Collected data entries
open CategoryTheory Field NumberField IsDedekindDomain
  Literature.NumberTheory.EllipticCurves Literature.NumberTheory.EllipticCurves.CyclotomicLayer
  Literature.NumberTheory.EllipticCurves.GreenbergSelmer
  Literature.NumberTheory.GaloisRepresentations Literature.NumberTheory.GaloisRepresentations.DiscreteGaloisModule
  Literature.NumberTheory.GaloisCohomology ZpExtension
open SignedLowerOffTwo.PTDeep (eq_zero_of_forall_localTatePairingZMod_canonical_eq_zero
  eq_zero_of_forall_localTatePairingZMod_canonical_inl_eq_zero)
open ThetaTransport.CoindShapiroOfFun (existsUnique_shapiroLift_coindTateDual_eq)
open ThetaTransport.ShapiroTransport (admissible_of_forall_localization_shapiroLift_mem
  isUnramifiedAt_coind_cofreeTorsionGaloisModule_layerSubgroup localization_eq_zero_of_localization_coindTateDual_eq_zero
  localization_mem_unramifiedSubgroup_of_coindTateDual)

variable {p : ℕ} [Fact p.Prime] (S : Set (PadicAlgCl p)) {d : ℕ} (ρ : FramedGaloisRep ℚ ↥(padicCoeffIntegers S) d) (k : ℕ)
  [Finite ↥(AddSubgroup.torsionBy (Cofree ρ ↥(padicCoeffField S)) ((p ^ k : ℕ) : ℤ))]
  (ePk : ∀ k : ℕ, ↥(AddSubgroup.torsionBy (Cofree ρ ↥(padicCoeffField S)) ((p ^ k : ℕ) : ℤ)) →
    ↥(AddSubgroup.torsionBy (Cofree ρ ↥(padicCoeffField S)) ((p ^ k : ℕ) : ℤ)) → AlgebraicClosure ℚ)
  (hμPk : ∀ k a b, ePk k a b ^ (p ^ k) = 1)
  (hadd₁Pk : ∀ k a₁ a₂ b, ePk k (a₁ + a₂) b = ePk k a₁ b * ePk k a₂ b)
  (hadd₂Pk : ∀ k a b₁ b₂, ePk k a (b₁ + b₂) = ePk k a b₁ * ePk k a b₂)
  (hgalPk : ∀ k (σ : absoluteGaloisGroup ℚ) (a b : ↥(AddSubgroup.torsionBy (Cofree ρ ↥(padicCoeffField S)) ((p ^ k : ℕ) : ℤ))),
    σ • ePk k a b = ePk k (cofreeTorsionGaloisModule S ρ _ σ a) (cofreeTorsionGaloisModule S ρ _ σ b))
  (hnondeg : ∀ T, (∀ a, ePk k a T = 1) → T = 0)
  (κ : ZpExtension ℚ p)
  (S₀ : Finset (HeightOneSpectrum (𝓞 ℚ))) (hS₀ : ∀ w ∈ S₀, (p : 𝓞 ℚ) ∉ w.asIdeal)
  (hρ : ∀ w : HeightOneSpectrum (𝓞 ℚ), w ∉ S₀ → (p : 𝓞 ℚ) ∉ w.asIdeal → ρ.IsUnramifiedAt w)
  (n : ℕ) [Fintype (absoluteGaloisGroup ℚ ⧸ κ.layerSubgroup n)]
  {s : absoluteGaloisGroup ℚ ⧸ κ.layerSubgroup n → absoluteGaloisGroup ℚ}
  (hs : ∀ x : absoluteGaloisGroup ℚ ⧸ κ.layerSubgroup n, (s x : absoluteGaloisGroup ℚ ⧸ κ.layerSubgroup n) = x)
  (hs1 : s ((1 : absoluteGaloisGroup ℚ) : absoluteGaloisGroup ℚ ⧸ κ.layerSubgroup n) = 1)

◆ WORK INSTRUCTION:
Print each line above exactly as it stands.

◆ SOLUTION BELOW:
open CategoryTheory Field NumberField IsDedekindDomain
  Literature.NumberTheory.EllipticCurves Literature.NumberTheory.EllipticCurves.CyclotomicLayer
  Literature.NumberTheory.EllipticCurves.GreenbergSelmer
  Literature.NumberTheory.GaloisRepresentations Literature.NumberTheory.GaloisRepresentations.DiscreteGaloisModule
  Literature.NumberTheory.GaloisCohomology ZpExtension
open SignedLowerOffTwo.PTDeep (eq_zero_of_forall_localTatePairingZMod_canonical_eq_zero
  eq_zero_of_forall_localTatePairingZMod_canonical_inl_eq_zero)
open ThetaTransport.CoindShapiroOfFun (existsUnique_shapiroLift_coindTateDual_eq)
open ThetaTransport.ShapiroTransport (admissible_of_forall_localization_shapiroLift_mem
  isUnramifiedAt_coind_cofreeTorsionGaloisModule_layerSubgroup localization_eq_zero_of_localization_coindTateDual_eq_zero
  localization_mem_unramifiedSubgroup_of_coindTateDual)

variable {p : ℕ} [Fact p.Prime] (S : Set (PadicAlgCl p)) {d : ℕ} (ρ : FramedGaloisRep ℚ ↥(padicCoeffIntegers S) d) (k : ℕ)
  [Finite ↥(AddSubgroup.torsionBy (Cofree ρ ↥(padicCoeffField S)) ((p ^ k : ℕ) : ℤ))]
  (ePk : ∀ k : ℕ, ↥(AddSubgroup.torsionBy (Cofree ρ ↥(padicCoeffField S)) ((p ^ k : ℕ) : ℤ)) →
    ↥(AddSubgroup.torsionBy (Cofree ρ ↥(padicCoeffField S)) ((p ^ k : ℕ) : ℤ)) → AlgebraicClosure ℚ)
  (hμPk : ∀ k a b, ePk k a b ^ (p ^ k) = 1)
  (hadd₁Pk : ∀ k a₁ a₂ b, ePk k (a₁ + a₂) b = ePk k a₁ b * ePk k a₂ b)
  (hadd₂Pk : ∀ k a b₁ b₂, ePk k a (b₁ + b₂) = ePk k a b₁ * ePk k a b₂)
  (hgalPk : ∀ k (σ : absoluteGaloisGroup ℚ) (a b : ↥(AddSubgroup.torsionBy (Cofree ρ ↥(padicCoeffField S)) ((p ^ k : ℕ) : ℤ))),
    σ • ePk k a b = ePk k (cofreeTorsionGaloisModule S ρ _ σ a) (cofreeTorsionGaloisModule S ρ _ σ b))
  (hnondeg : ∀ T, (∀ a, ePk k a T = 1) → T = 0)
  (κ : ZpExtension ℚ p)
  (S₀ : Finset (HeightOneSpectrum (𝓞 ℚ))) (hS₀ : ∀ w ∈ S₀, (p : 𝓞 ℚ) ∉ w.asIdeal)
  (hρ : ∀ w : HeightOneSpectrum (𝓞 ℚ), w ∉ S₀ → (p : 𝓞 ℚ) ∉ w.asIdeal → ρ.IsUnramifiedAt w)
  (n : ℕ) [Fintype (absoluteGaloisGroup ℚ ⧸ κ.layerSubgroup n)]
  {s : absoluteGaloisGroup ℚ ⧸ κ.layerSubgroup n → absoluteGaloisGroup ℚ}
  (hs : ∀ x : absoluteGaloisGroup ℚ ⧸ κ.layerSubgroup n, (s x : absoluteGaloisGroup ℚ ⧸ κ.layerSubgroup n) = x)
  (hs1 : s ((1 : absoluteGaloisGroup ℚ) : absoluteGaloisGroup ℚ ⧸ κ.layerSubgroup n) = 1)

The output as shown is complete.